Return only this: the line with "P * fermionSliceOp" and all the lines that follow it below, through the final one, exactly as they are.

Collected data entries:
· · · · · · ·

import Summits.QuantumAdvantage.QuantumAdvantage.Theorems.CubicForrelationNearExactIsExactTwoModSixPrep

/-!
# Crux `CubicForrelation.NearExactIsExact` (stmt-QuantumAdvantage-14043) — `n = 6r + 2` bits, TWO-SIDED: a type-O cubic never reaches the
  boundary value `1 − 2^{−(2r+1)}` (general `r ≥ 1`)

Certificate seat `b2b-cforr-cert` (gen 6).  HONEST FRAMING: a theorem, uniform in `r`, about cubic Boolean pairs on `6r+2` bits (the type-O
boundary configuration of the uniform one-sided rate `θ_n ≤ 1 − 2^{−⌊n/3⌋−1}`); infinitely many finite-slice verdicts, NOT summit progress.

`tmo_typeO_lt`: for cubic `f, g : 𝔽₂^{6r+2} → 𝔽₂` (`r ≥ 1`) with `W_g = 2^{2r+1}u` and ALL `u` odd: `Φ(f,g) < 1 − 2^{−(2r+1)}`.  Proof (the `n = 20`
argument with `r` symbolic): the budget `Σ(u − 2^r s)² = 2^{8r+3}(1−Φ) ≤ 2^{6r+2}` pays `≥ 1` at every point, so the residual `τ = u − 2^r s` is
`±1` EVERYWHERE; the general 3- and 4-flat sums (`4 ∣ Σ₃ u`, `8 ∣ Σ₄ u`, Ax for `f`) are the hypotheses (H3)/(H4) of the engine `fl1_flat_l1`
on the whole space, so `(Σ_y |τ̂(y)|)² ≤ 2^{12r+6}`; but the pairing identity gives `Σ_y (−1)^g τ̂(y) = 2^{8r+2}`, and `2^{16r+4} > 2^{12r+6}`.

References: J. Ax (1964) / R. J. McEliece (1972); MacWilliams–Sloane (1977) Ch. 15 §2; R. O'Donnell (2014) §3.3.  Everything below is proved
from Mathlib and the tree; axioms are the standard three.
-/

set_option linter.dupNamespace false -- D-0017: single-problem summit ⇒ `QuantumAdvantage.QuantumAdvantage` by design

noncomputable section

namespace Summit.QuantumAdvantage.QuantumAdvantage.Theorems.CubicForrelation.NearExactIsExact

open Finset
open Literature.Computability.QuantumComplexity
open Literature.Computability.QuantumComplexity.BuzetChailloux (bxor zeroVec bxor_bxor_cancel_left bxor_zeroVec zeroVec_bxor bxor_comm
  bxor_self)
open Literature.Computability.QuantumComplexity.DerivativeWalsh (W)

/-- **A type-O cubic on `6r+2` bits never reaches `Φ = 1 − 2^{−(2r+1)}` (`r ≥ 1`).**  For cubic `f, g : 𝔽₂^{(3r+1)+(3r+1)} → 𝔽₂` with
`W_g = 2^{2r+1}u` and every `u(x)` odd: `Φ(f,g) < 1 − (1/2)^{2r+1}`.  Uniform in `r`; NOT summit progress. [this work] -/
theorem tmo_typeO_lt (r : ℕ) (hr : 1 ≤ r) (f g : (Fin ((3 * r + 1) + (3 * r + 1)) → Bool) → Bool) (hf : IsDegLeFun 3 f)
    (hg : IsDegLeFun 3 g) (u : (Fin ((3 * r + 1) + (3 * r + 1)) → Bool) → ℤ)
    (hu : ∀ x, W (fun y => signOf (g y)) x = (2 : ℝ) ^ (2 * r + 1) * (u x : ℝ)) (hodd : ∀ x, Odd (u x)) :
    forrelation f g < 1 - (1 / 2 : ℝ) ^ (2 * r + 1) := by
  classical
  by_contra hge
  push Not at hge
  obtain ⟨k, rfl⟩ : ∃ k, r = k + 1 := ⟨r - 1, by omega⟩
  -- budget
  have hbud := tms_budget (k + 1) f g u hu
  have hpow : (2 : ℝ) ^ (8 * (k + 1) + 3) * (1 / 2) ^ (2 * (k + 1) + 1) = 2 ^ (6 * k + 8) := by
    rw [one_div_pow]; field_simp; ring
  have hTle : (∑ x, (u x - 2 ^ (k + 1) * sZ (f x)) ^ 2 : ℤ) ≤ 2 ^ (6 * k + 8) := by
    have h1 : 1 - forrelation f g ≤ (1 / 2 : ℝ) ^ (2 * (k + 1) + 1) := by linarith
    have h' : ((∑ x, (u x - 2 ^ (k + 1) * sZ (f x)) ^ 2 : ℤ) : ℝ) ≤ (2 : ℝ) ^ (6 * k + 8) := by
      rw [hbud, ← hpow]
      exact mul_le_mul_of_nonneg_left h1 (by positivity)
    exact_mod_cast h'
  -- every point costs at least `1`
  have hτodd : ∀ x, Odd (u x - 2 ^ (k + 1) * sZ (f x)) := by
    intro x
    have h2 : Even ((2 : ℤ) ^ (k + 1) * sZ (f x)) := by rw [pow_succ]; exact ⟨2 ^ k * sZ (f x), by ring⟩
    exact Int.odd_sub.2 (iff_of_true (hodd x) h2)
  have hnonneg : ∀ x, 0 ≤ (u x - 2 ^ (k + 1) * sZ (f x)) ^ 2 - (1 : ℤ) := by
    intro x
    have h0 := Int.odd_iff.1 (hτodd x)
    have : u x - 2 ^ (k + 1) * sZ (f x) ≤ -1 ∨ 1 ≤ u x - 2 ^ (k + 1) * sZ (f x) := by omega
    have := tp_sq_ge (k := 1) (by norm_num) this
    linarith
  have hcard : (Fintype.card (Fin ((3 * (k + 1) + 1) + (3 * (k + 1) + 1)) → Bool) : ℤ) = 2 ^ (6 * k + 8) := by
    rw [Fintype.card_fun, Fintype.card_bool, Fintype.card_fin]; push_cast; ring
  have hsum0 : ∑ x, ((u x - 2 ^ (k + 1) * sZ (f x)) ^ 2 - (1 : ℤ)) = 0 := by
    refine le_antisymm ?_ (sum_nonneg fun x _ => hnonneg x)
    rw [sum_sub_distrib, sum_const, card_univ, nsmul_eq_mul, mul_one, hcard]
    linarith
  have hτ : ∀ x, u x - 2 ^ (k + 1) * sZ (f x) = 1 ∨ u x - 2 ^ (k + 1) * sZ (f x) = -1 := by
    intro x
    have h := (sum_eq_zero_iff_of_nonneg fun y _ => hnonneg y).1 hsum0 x (mem_univ x)
    have h1 : (u x - 2 ^ (k + 1) * sZ (f x)) * (u x - 2 ^ (k + 1) * sZ (f x)) = 1 := by rw [← pow_two]; linarith
    exact mul_self_eq_one_iff.1 h1
  -- the budget is spent exactly: `2^{8r+3}(1 − Φ) = 2^{6r+2}`
  have hTeq : (2 : ℝ) ^ (8 * (k + 1) + 3) * (1 - forrelation f g) = 2 ^ (6 * k + 8) := by
    have hT : (∑ x, (u x - 2 ^ (k + 1) * sZ (f x)) ^ 2 : ℤ) = 2 ^ (6 * k + 8) := by
      have e : ∀ x, (u x - 2 ^ (k + 1) * sZ (f x)) ^ 2 = ((u x - 2 ^ (k + 1) * sZ (f x)) ^ 2 - 1) + 1 := fun x => by ring
      rw [sum_congr rfl fun x _ => e x, sum_add_distrib, hsum0, sum_const, card_univ, nsmul_eq_mul, mul_one, hcard]
      ring
    have h : ((∑ x, (u x - 2 ^ (k + 1) * sZ (f x)) ^ 2 : ℤ) : ℝ) = 2 ^ (6 * k + 8) := by exact_mod_cast hT
    rw [hbud] at h
    exact h
  -- the engine on the whole space
  set e : (Fin ((3 * (k + 1) + 1) + (3 * (k + 1) + 1)) → Bool) → ℤ := fun x => u x - 2 ^ (k + 1) * sZ (f x) with hedef
  have hS : (univ : Finset (Fin ((3 * (k + 1) + 1) + (3 * (k + 1) + 1)) → Bool)) =
      (univ : Finset (Fin ((3 * (k + 1) + 1) + (3 * (k + 1) + 1)) → Bool)).image (bxor zeroVec) := by
    ext y
    simp only [mem_univ, mem_image, true_and, true_iff]
    exact ⟨y, zeroVec_bxor y⟩
  have H3 : ∀ x ∈ (univ : Finset (Fin ((3 * (k + 1) + 1) + (3 * (k + 1) + 1)) → Bool)),
      ∀ a b c : Fin ((3 * (k + 1) + 1) + (3 * (k + 1) + 1)) → Bool, a ∈ (univ : Finset _) → b ∈ (univ : Finset _) → c ∈ (univ : Finset _) →
      (4 : ℤ) ∣ ∑ ε : Fin 3 → Bool, e (fun j => x j ^^ decide (Odd #(univ.filter fun i =>
        ε i && (![a, b, c] : Fin 3 → Fin ((3 * (k + 1) + 1) + (3 * (k + 1) + 1)) → Bool) i j))) := by
    intro x _ a b c _ _ _
    have h4 := fs_flat_sum_dvd (e := 2) g u hg hu x ![a, b, c] (by omega)
    obtain ⟨zf, hzf⟩ := sl_sum_sZ_flat f hf x ![a, b, c]
    have hzf' : ∑ ε : Fin 3 → Bool, 2 ^ (k + 1) * sZ (f (fun j => x j ^^ decide (Odd #(univ.filter fun i =>
          ε i && (![a, b, c] : Fin 3 → Fin ((3 * (k + 1) + 1) + (3 * (k + 1) + 1)) → Bool) i j)))) = 4 * (2 ^ k * zf) := by
      rw [← mul_sum, hzf]; norm_num; ring
    have h4n : (4 : ℤ) ∣ ∑ ε : Fin 3 → Bool, u (fun j => x j ^^ decide (Odd #(univ.filter fun i =>
          ε i && (![a, b, c] : Fin 3 → Fin ((3 * (k + 1) + 1) + (3 * (k + 1) + 1)) → Bool) i j))) := by
      have e4 : (2 : ℤ) ^ 2 = 4 := by norm_num
      rw [e4] at h4; exact h4
    simp only [e]
    rw [sum_sub_distrib, hzf']
    exact dvd_sub h4n (Dvd.intro _ rfl)
  have H4 : ∀ x ∈ (univ : Finset (Fin ((3 * (k + 1) + 1) + (3 * (k + 1) + 1)) → Bool)),
      ∀ a₀ a₁ a₂ a₃ : Fin ((3 * (k + 1) + 1) + (3 * (k + 1) + 1)) → Bool, a₀ ∈ (univ : Finset _) → a₁ ∈ (univ : Finset _) →
      a₂ ∈ (univ : Finset _) → a₃ ∈ (univ : Finset _) →
      (8 : ℤ) ∣ ∑ ε : Fin 4 → Bool, e (fun j => x j ^^ decide (Odd #(univ.filter fun i =>
        ε i && (![a₀, a₁, a₂, a₃] : Fin 4 → Fin ((3 * (k + 1) + 1) + (3 * (k + 1) + 1)) → Bool) i j))) := by
    intro x _ a₀ a₁ a₂ a₃ _ _ _ _
    have h8 := fs_flat_sum_dvd (e := 3) g u hg hu x ![a₀, a₁, a₂, a₃] (by omega)
    obtain ⟨zf, hzf⟩ := sl_sum_sZ_flat f hf x ![a₀, a₁, a₂, a₃]
    have hzf' : ∑ ε : Fin 4 → Bool, 2 ^ (k + 1) * sZ (f (fun j => x j ^^ decide (Odd #(univ.filter fun i =>
          ε i && (![a₀, a₁, a₂, a₃] : Fin 4 → Fin ((3 * (k + 1) + 1) + (3 * (k + 1) + 1)) → Bool) i j)))) = 8 * (2 ^ k * zf) := by
      rw [← mul_sum, hzf]; norm_num; ring
    have h8n : (8 : ℤ) ∣ ∑ ε : Fin 4 → Bool, u (fun j => x j ^^ decide (Odd #(univ.filter fun i =>
          ε i && (![a₀, a₁, a₂, a₃] : Fin 4 → Fin ((3 * (k + 1) + 1) + (3 * (k + 1) + 1)) → Bool) i j))) := by
      have e8 : (2 : ℤ) ^ 3 = 8 := by norm_num
      rw [e8] at h8; exact h8
    simp only [e]
    rw [sum_sub_distrib, hzf']
    exact dvd_sub h8n (Dvd.intro _ rfl)
  have hE := fl1_flat_l1 univ univ zeroVec (mem_univ _) (fun a _ b _ => mem_univ _) hS e (fun x _ => hτ x) H3 H4
  set A : (Fin ((3 * (k + 1) + 1) + (3 * (k + 1) + 1)) → Bool) → ℝ :=
    fun x => if x ∈ (univ : Finset (Fin ((3 * (k + 1) + 1) + (3 * (k + 1) + 1)) → Bool)) then (e x : ℝ) else 0 with hA
  have hAτ : (fun x => (u x : ℝ) - (2 : ℝ) ^ (k + 1) * signOf (f x)) = A := by
    funext x
    simp only [A, if_pos (mem_univ x), e]
    push_cast
    rw [tp_sZ_cast]
  have hpair := tms_pairing (k + 1) f g u hu
  rw [hAτ] at hpair
  -- the pairing equals `2^{8r+2}`
  have hP : ∑ y, signOf (g y) * W A y = (2 : ℝ) ^ (8 * k + 10) := by
    rw [hpair, show (2 : ℝ) ^ (10 * (k + 1) + 3) = 2 ^ (2 * k + 2) * 2 ^ (8 * (k + 1) + 3) by ring, mul_assoc, hTeq]
    ring
  have hge' : (2 : ℝ) ^ (8 * k + 10) ≤ ∑ y, |W A y| := by rw [← hP]; exact fl1_pairing_le_l1 g (W A)
  have hsq : ((2 : ℝ) ^ (8 * k + 10)) ^ 2 ≤ (∑ y, |W A y|) ^ 2 := pow_le_pow_left₀ (by positivity) hge' 2
  have hEn : (∑ y, |W A y|) ^ 2 ≤ (2 : ℝ) ^ (12 * k + 18) := by
    refine hE.trans (le_of_eq ?_)
    rw [show ((3 * (k + 1) + 1) + (3 * (k + 1) + 1)) = 6 * k + 8 by ring]
    ring
  have hbig : (2 : ℝ) ^ (12 * k + 18) < ((2 : ℝ) ^ (8 * k + 10)) ^ 2 := by
    have e2 : ((2 : ℝ) ^ (8 * k + 10)) ^ 2 = 2 ^ (12 * k + 18) * 2 ^ (4 * k + 2) := by ring
    rw [e2]
    have h1 : (1 : ℝ) < 2 ^ (4 * k + 2) := one_lt_pow₀ (by norm_num) (by omega)
    have h2 : (0 : ℝ) < 2 ^ (12 * k + 18) := by positivity
    exact lt_mul_of_one_lt_right h2 h1
  linarith

end Summit.QuantumAdvantage.QuantumAdvantage.Theorems.CubicForrelation.NearExactIsExact

end
/-- **External contours of an `ord`/`dis`-volume configuration have the type of the boundary condition.**
[cite: FriedliVelenik2017, §7.3, Lemma 7.23 (external contours are of type #)] -/
theorem type_eq_of_mem_extContours (hd : 2 ≤ d) {V : Finset (Site d)} {ω : Finset (Sym2 (Site d))} {hω : ω ⊆ freeEdges V}
    {γ : (rcSetup d).Γ} (h : γ ∈ extContours σ hω) : (rcSetup d).type γ = σ := by
  have hd1 : 1 ≤ d := by omega
  obtain ⟨hs, -⟩ := supp_mem_of_mem_extContours h
  obtain ⟨T, -, hγT⟩ := mem_extContours.1 h
  have hTs : T.1 = γ.1.supp := by rw [hγT]; rfl
  obtain ⟨y, hy⟩ := exBoundary_nonempty hd1 (T := starHullFinset γ.1.supp)
    ⟨_, (mem_starHullFinset hd).2 (subset_starHull _ (mem_coe.2 (support_props hs).2.1.choose_spec))⟩
  obtain ⟨hyb, hye⟩ := mem_exBoundary_of_mem_exBoundary_hull hd hy
  have hygood : Good σ (freeEdges V) ω σ y := good_of_mem_exteriorAll hd hω (exBoundary_hull_subset_exteriorAll hd h (mem_coe.2 hy))
  have key : γ.1.type = Phase.ord ↔ OrdGood σ (freeEdges V) ω y := by
    rw [hγT]; rw [← hTs] at hyb hye; exact type_contourAt_eq_ord_iff hω (hTs ▸ hs) hd hyb hye
  change γ.1.type = σ
  cases σ with
  | ord => exact key.2 hygood
  | dis =>
    rcases Phase.eq_or_eq_other Phase.ord γ.1.type with h' | h'
    · exact absurd (key.1 h') (not_ordGood_of_disGood hd1 hygood)
    · exact h'

/-- External contours of a volume configuration keep their `★`-neighbourhood in the volume.
[cite: FriedliVelenik2017, §7.3 (Ω^#_Λ)] -/
theorem inVol_of_mem_extContours {V : Finset (Site d)} {ω : Finset (Sym2 (Site d))} {hω : ω ⊆ freeEdges V}
    {γ : (rcSetup d).Γ} (h : γ ∈ extContours σ hω) : (rcSetup d).InVol γ V :=
  biUnion_starBall_subset_of_mem_supports hω (supp_mem_of_mem_extContours h).1

/-- **The external contours of a configuration of the volume `V` (with `★`-connected complement) form an
external family of type `σ` in `V`.** [cite: FriedliVelenik2017, §7.3, Def. 7.22 and Lemma 7.23] -/
theorem extContours_mem_extFam (hd : 2 ≤ d) {V : Finset (Site d)} {ω : Finset (Sym2 (Site d))} (hω : ω ⊆ freeEdges V) :
    extContours σ hω ∈ (rcSetup d).ExtFam σ V := by
  exact mem_extFam.2 ⟨mem_compFam.2 ⟨fun γ hγ => ⟨type_eq_of_mem_extContours hd hγ, inVol_of_mem_extContours hγ⟩,
    pairwise_compat_extContours hω⟩, pairwise_disjoint_hull_extContours hd hω⟩

/-! ### Hulls lie in the inner volume -/

/-- A midpoint at `d_∞`-distance `≤ 1` from both ends of a pair at distance `≤ 2`. [folklore] -/
theorem exists_midpoint {u w : Site d} (h : supDist u w ≤ 2) : ∃ z, supDist u z ≤ 1 ∧ supDist z w ≤ 1 := by
  rw [supDist_le_iff] at h
  have key : ∀ j, ∃ m : ℤ, (u j - m).natAbs ≤ 1 ∧ (m - w j).natAbs ≤ 1 := by
    intro j
    have := h j
    by_cases h1 : w j ≤ u j - 1
    · exact ⟨u j - 1, by omega, by omega⟩
    · by_cases h2 : u j + 1 ≤ w j
      · exact ⟨u j + 1, by omega, by omega⟩
      · exact ⟨w j, by omega, by omega⟩
  choose z hz using key
  exact ⟨z, supDist_le_iff.2 fun j => (hz j).1, supDist_le_iff.2 fun j => (hz j).2⟩

/-- **The interior of a support of a volume configuration lies in the core of the volume** (given that its
hull lies in the volume). [cite: FriedliVelenik2017, §7.3] -/
theorem starInt_subset_core (hd : 2 ≤ d) {S V : Finset (Site d)} (hS1 : S.biUnion starBall ⊆ V) (hS2 : starHullFinset S ⊆ V) :
    starInt S ⊆ core V := by
  intro u hu
  refine mem_core.2 fun w hw => ?_
  obtain ⟨z, huz, hzw⟩ := exists_midpoint (mem_starBall2.1 hw)
  -- `z ∈ S ∪ int S`
  have hz : z ∈ S ∨ z ∈ starInt S := by
    by_cases hzS : z ∈ S
    · exact Or.inl hzS
    · by_cases hzu : u = z
      · exact Or.inr (hzu ▸ hu)
      · exact Or.inr (mem_starInt_of_reflTransGen hd hu (ReflTransGen.single ⟨zdStar_adj.2 ⟨hzu, huz⟩,
          fun h' => ((mem_starInt hd).1 hu).1 (mem_coe.1 h'), fun h' => hzS (mem_coe.1 h')⟩))
  rcases hz with hzS | hzi
  · exact hS1 (mem_biUnion.2 ⟨z, hzS, mem_starBall.2 hzw⟩)
  · by_cases hwS : w ∈ S
    · exact hS2 ((mem_starHullFinset hd).2 (subset_starHull S (mem_coe.2 hwS)))
    · by_cases hzw' : z = w
      · exact hS2 ((mem_starHullFinset hd).2 ((mem_starInt hd).1 (hzw' ▸ hzi)).2)
      · have hwi := mem_starInt_of_reflTransGen hd hzi (ReflTransGen.single ⟨zdStar_adj.2 ⟨hzw', hzw⟩,
          fun h' => ((mem_starInt hd).1 hzi).1 (mem_coe.1 h'), fun h' => hwS (mem_coe.1 h')⟩)
        exact hS2 ((mem_starHullFinset hd).2 ((mem_starInt hd).1 hwi).2)

/-- **The hull of an external contour of a volume configuration lies in the inner volume** (and its
interior in the core). [cite: FriedliVelenik2017, §7.3] -/
theorem hull_subset_inner1 (hd : 2 ≤ d) {V : Finset (Site d)} (hV : StarConn (V : Set (Site d))ᶜ) {ω : Finset (Sym2 (Site d))}
    {hω : ω ⊆ freeEdges V} {γ : (rcSetup d).Γ} (h : γ ∈ extContours σ hω) :
    (rcSetup d).hull γ ⊆ inner1 V ∧ (rcSetup d).intr γ ⊆ core V := by
  have hin : (rcSetup d).InVol γ V := inVol_of_mem_extContours h
  have hhull : (rcSetup d).hull γ ⊆ V := hull_subset_of_inVol hd hV hin
  have hint : (rcSetup d).intr γ ⊆ core V := starInt_subset_core hd hin hhull
  refine ⟨fun x hx => ?_, hint⟩
  rcases (mem_hull_iff hd (S := rcSetup d)).1 hx with hxs | hxi
  · exact thick_subset_inner1 hω ((support_props (supp_mem_of_mem_extContours h).1).1 hxs)
  · exact core_subset_inner1 V (hint hxi)

end External

end RCC

end Literature.Probability.LatticeModels

end
import Summits.QuantumFields.QCD.Theorems.QuarksAsStableActionStableActionBridgeFermionSlicePosDef
import Summits.QuantumFields.QCD.Theorems.QuarksAsStableActionStableActionBridgeFermionSliceContinuous
import Summits.QuantumFields.QCD.Theorems.HeatSlicedQuarksRobustYangMillsHandoverFermionSliceSqrt
import Mathlib.Analysis.CStarAlgebra.ContinuousFunctionalCalculus.Commute
import Mathlib.Analysis.Matrix.Order
import Mathlib.Analysis.SpecialFunctions.ContinuousFunctionalCalculus.Rpow.Basic
import HarnessLib

/-!
# Stub `stub_fermionSliceOp_sqrt` of line `twisted_trace_transfer` for crux
# `QuarksAsStableAction.StableActionBridge` (item stmt-QuantumFields-9737)

Sub-goal B1 of the skeleton `StableActionBridge` (§8 E3, line `twisted_trace_transfer`): a CONTINUOUS
Hermitian square root of Lüscher's fermionic transfer operator.  E3 realises the transfer matrix
`T̂ = T̂_F^{1/2} T̂_U T̂_F^{1/2}` of lattice QCD with `r = 1` Wilson quarks (Smit (6.87)) as an `L²`
integral operator with Hermitian kernel `R(U) B(U,U') R(U')`; it needs, for all bare masses
`m_f > −1`, a map `U ↦ R(U)` on the spatial link configurations `U : GaugeConfig 3 S SU(3)` with

* `R` continuous in `U`;
* `R(U)ᴴ = R(U)` and `R(U)² = T̂_F(U) = fermionSliceOp U mq`;
* `R(U)` in the bicommutant of `T̂_F(U)`: every matrix commuting with `T̂_F(U)` commutes with `R(U)`
  (in particular the fermion parity `(−1)^F`).

Proof.  `R(U) := CFC.sqrt (T̂_F(U))`, Mathlib's continuous-functional-calculus square root of a
non-negative element of the (scoped, `MatrixOrder`) star-ordered ring `Matrix _ _ ℂ`.
`T̂_F(U)` is positive definite (`Sketch.fermionSliceOp_posDef`), hence non-negative, so
`R(U)² = T̂_F(U)` (`CFC.sqrt_mul_sqrt_self`); `R(U) ≥ 0` (`CFC.sqrt_nonneg`), hence Hermitian;
`R(U) = cfc √· (T̂_F(U))` (`CFC.sqrt_eq_cfc`) commutes with everything commuting with `T̂_F(U)`
(`Commute.cfc_nnreal`: `cfc f a` is a limit of polynomials in `a`); and `U ↦ cfc √· (T̂_F(U))` is
continuous because `U ↦ T̂_F(U)` is (`Sketch.continuous_fermionSliceOp`) and the isometric continuous
functional calculus of the C⋆-algebra `Matrix _ _ ℂ` (L²-operator norm, scoped
`Matrix.Norms.L2Operator`, whose topology is the entrywise one) is continuous in the operator
variable on non-negative elements for a function continuous on a neighbourhood of all the spectra
(`Continuous.cfc_nnreal_of_mem_nhdsSet` with the neighbourhood `Set.univ`; this step is the landed lemma
`RobustYangMillsHandover.PinTheInfimum.FermionSliceSqrt.continuous_cfcSqrt` of the sibling file
`HeatSlicedQuarksRobustYangMillsHandoverFermionSliceSqrt`, reused here).

References: M. Lüscher, Commun. Math. Phys. 54 (1977) 283 [Luscher1977, pp. 283–292];
J. Smit, *Introduction to Quantum Fields on a Lattice*, §6.5 (6.87) [Smit2023].
Pure theorem file (no definitions); the generic matrix lemmas live in the sub-namespace
`StubFermionSliceOpSqrt`.
-/

noncomputable section

namespace Summit.QuantumFields.QCD.Cruxes.StableActionBridge.TwistedTraceTransfer

local notation "𝔾" => Matrix.specialUnitaryGroup (Fin 3) ℂ

open MeasureTheory
open scoped InnerProductSpace ComplexConjugate Matrix BigOperators
open Literature.MathematicalPhysics.QuantumFieldTheory Literature.MathematicalPhysics.QuantumLattice

namespace StubFermionSliceOpSqrt

open scoped ComplexOrder MatrixOrder

/-- **The square root `CFC.sqrt A` of a complex matrix is Hermitian** (it is non-negative,
`CFC.sqrt_nonneg`; the junk value `0` for non-non-negative `A` is Hermitian as well). [folklore] -/
theorem cfcSqrt_conjTranspose {n : Type*} [Fintype n] [DecidableEq n] (A : Matrix n n ℂ) :
    (CFC.sqrt A)ᴴ = CFC.sqrt A :=
  (Matrix.nonneg_iff_posSemidef.mp (CFC.sqrt_nonneg A)).isHermitian

/-- **The square root lies in the bicommutant**: every matrix `P` commuting with `A` commutes with
`CFC.sqrt A = cfc √· A` (`Commute.cfc_nnreal`: the continuous functional calculus of `A` is a limit
of polynomials in `A`; on matrices it is even a polynomial in `A`). [folklore] -/
theorem commute_cfcSqrt {n : Type*} [Fintype n] [DecidableEq n] {A P : Matrix n n ℂ}
    (h : P * A = A * P) : P * CFC.sqrt A = CFC.sqrt A * P := by
  rw [CFC.sqrt_eq_cfc]
  have hc : Commute A P := h.symm
  exact (hc.cfc_nnreal NNReal.sqrt).symm.eq

end StubFermionSliceOpSqrt

open scoped ComplexOrder MatrixOrder in
/-- **Sub-goal B1 (registered stub `stub_fermionSliceOp_sqrt`): a continuous Hermitian square root
of Smit's fermionic transfer operator.**  For all bare masses `m_f > −1` there is a CONTINUOUS map
`U ↦ R(U)` on the spatial link configurations with `R(U)ᴴ = R(U)`,
`R(U)² = T̂_F(U) = fermionSliceOp U mq`, lying in the bicommutant of `T̂_F(U)` (it commutes with
every matrix commuting with `T̂_F(U)` — in particular with the fermion parity `(−1)^F`).
Witness `R(U) := CFC.sqrt (T̂_F(U))`: `T̂_F(U)` is positive definite (`Sketch.fermionSliceOp_posDef`)
and continuous in `U` (`Sketch.continuous_fermionSliceOp`); continuity of `R` by the landed
`RobustYangMillsHandover.PinTheInfimum.FermionSliceSqrt.continuous_cfcSqrt` (continuity of the
isometric continuous functional calculus in the operator variable), the algebra by `CFC.sqrt_nonneg`,
`CFC.sqrt_mul_sqrt_self`, `Commute.cfc_nnreal`.
[cite: Luscher1977, pp. 283–292] [cite: Smit2023, §6.5 (6.87)] -/
theorem stub_fermionSliceOp_sqrt : ∀ (Nf S : ℕ) [NeZero S] (mq : Fin Nf → ℝ), (∀ f, -1 < mq f) →
    ∃ R : GaugeConfig 3 S 𝔾 → Matrix (Finset (SliceFermiIdx Nf S)) (Finset (SliceFermiIdx Nf S)) ℂ,
      Continuous R ∧ ∀ U, (R U)ᴴ = R U ∧ R U * R U = fermionSliceOp U mq ∧
        ∀ P : Matrix (Finset (SliceFermiIdx Nf S)) (Finset (SliceFermiIdx Nf S)) ℂ,
          P * fermionSliceOp U mq = fermionSliceOp U mq * P → P * R U = R U * P := by
  intro Nf S _ mq hm
  have hT : ∀ U : GaugeConfig 3 S 𝔾, (fermionSliceOp U mq).PosSemidef := fun U =>
    (Sketch.fermionSliceOp_posDef Nf S U mq hm).posSemidef
  exact ⟨fun U => CFC.sqrt (fermionSliceOp U mq),
    RobustYangMillsHandover.PinTheInfimum.FermionSliceSqrt.continuous_cfcSqrt
      (Sketch.continuous_fermionSliceOp Nf S mq hm) hT,
    fun U => ⟨StubFermionSliceOpSqrt.cfcSqrt_conjTranspose _,
      CFC.sqrt_mul_sqrt_self (fermionSliceOp U mq) (hT U).nonneg,
      fun _ hP => StubFermionSliceOpSqrt.commute_cfcSqrt hP⟩⟩

end Summit.QuantumFields.QCD.Cruxes.StableActionBridge.TwistedTraceTransfer

end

· · · · · · ·

RESPONSE FOR THIS EXERCISE:
          P * fermionSliceOp U mq = fermionSliceOp U mq * P → P * R U = R U * P := by
  intro Nf S _ mq hm
  have hT : ∀ U : GaugeConfig 3 S 𝔾, (fermionSliceOp U mq).PosSemidef := fun U =>
    (Sketch.fermionSliceOp_posDef Nf S U mq hm).posSemidef
  exact ⟨fun U => CFC.sqrt (fermionSliceOp U mq),
    RobustYangMillsHandover.PinTheInfimum.FermionSliceSqrt.continuous_cfcSqrt
      (Sketch.continuous_fermionSliceOp Nf S mq hm) hT,
    fun U => ⟨StubFermionSliceOpSqrt.cfcSqrt_conjTranspose _,
      CFC.sqrt_mul_sqrt_self (fermionSliceOp U mq) (hT U).nonneg,
      fun _ hP => StubFermionSliceOpSqrt.commute_cfcSqrt hP⟩⟩

end Summit.QuantumFields.QCD.Cruxes.StableActionBridge.TwistedTraceTransfer

end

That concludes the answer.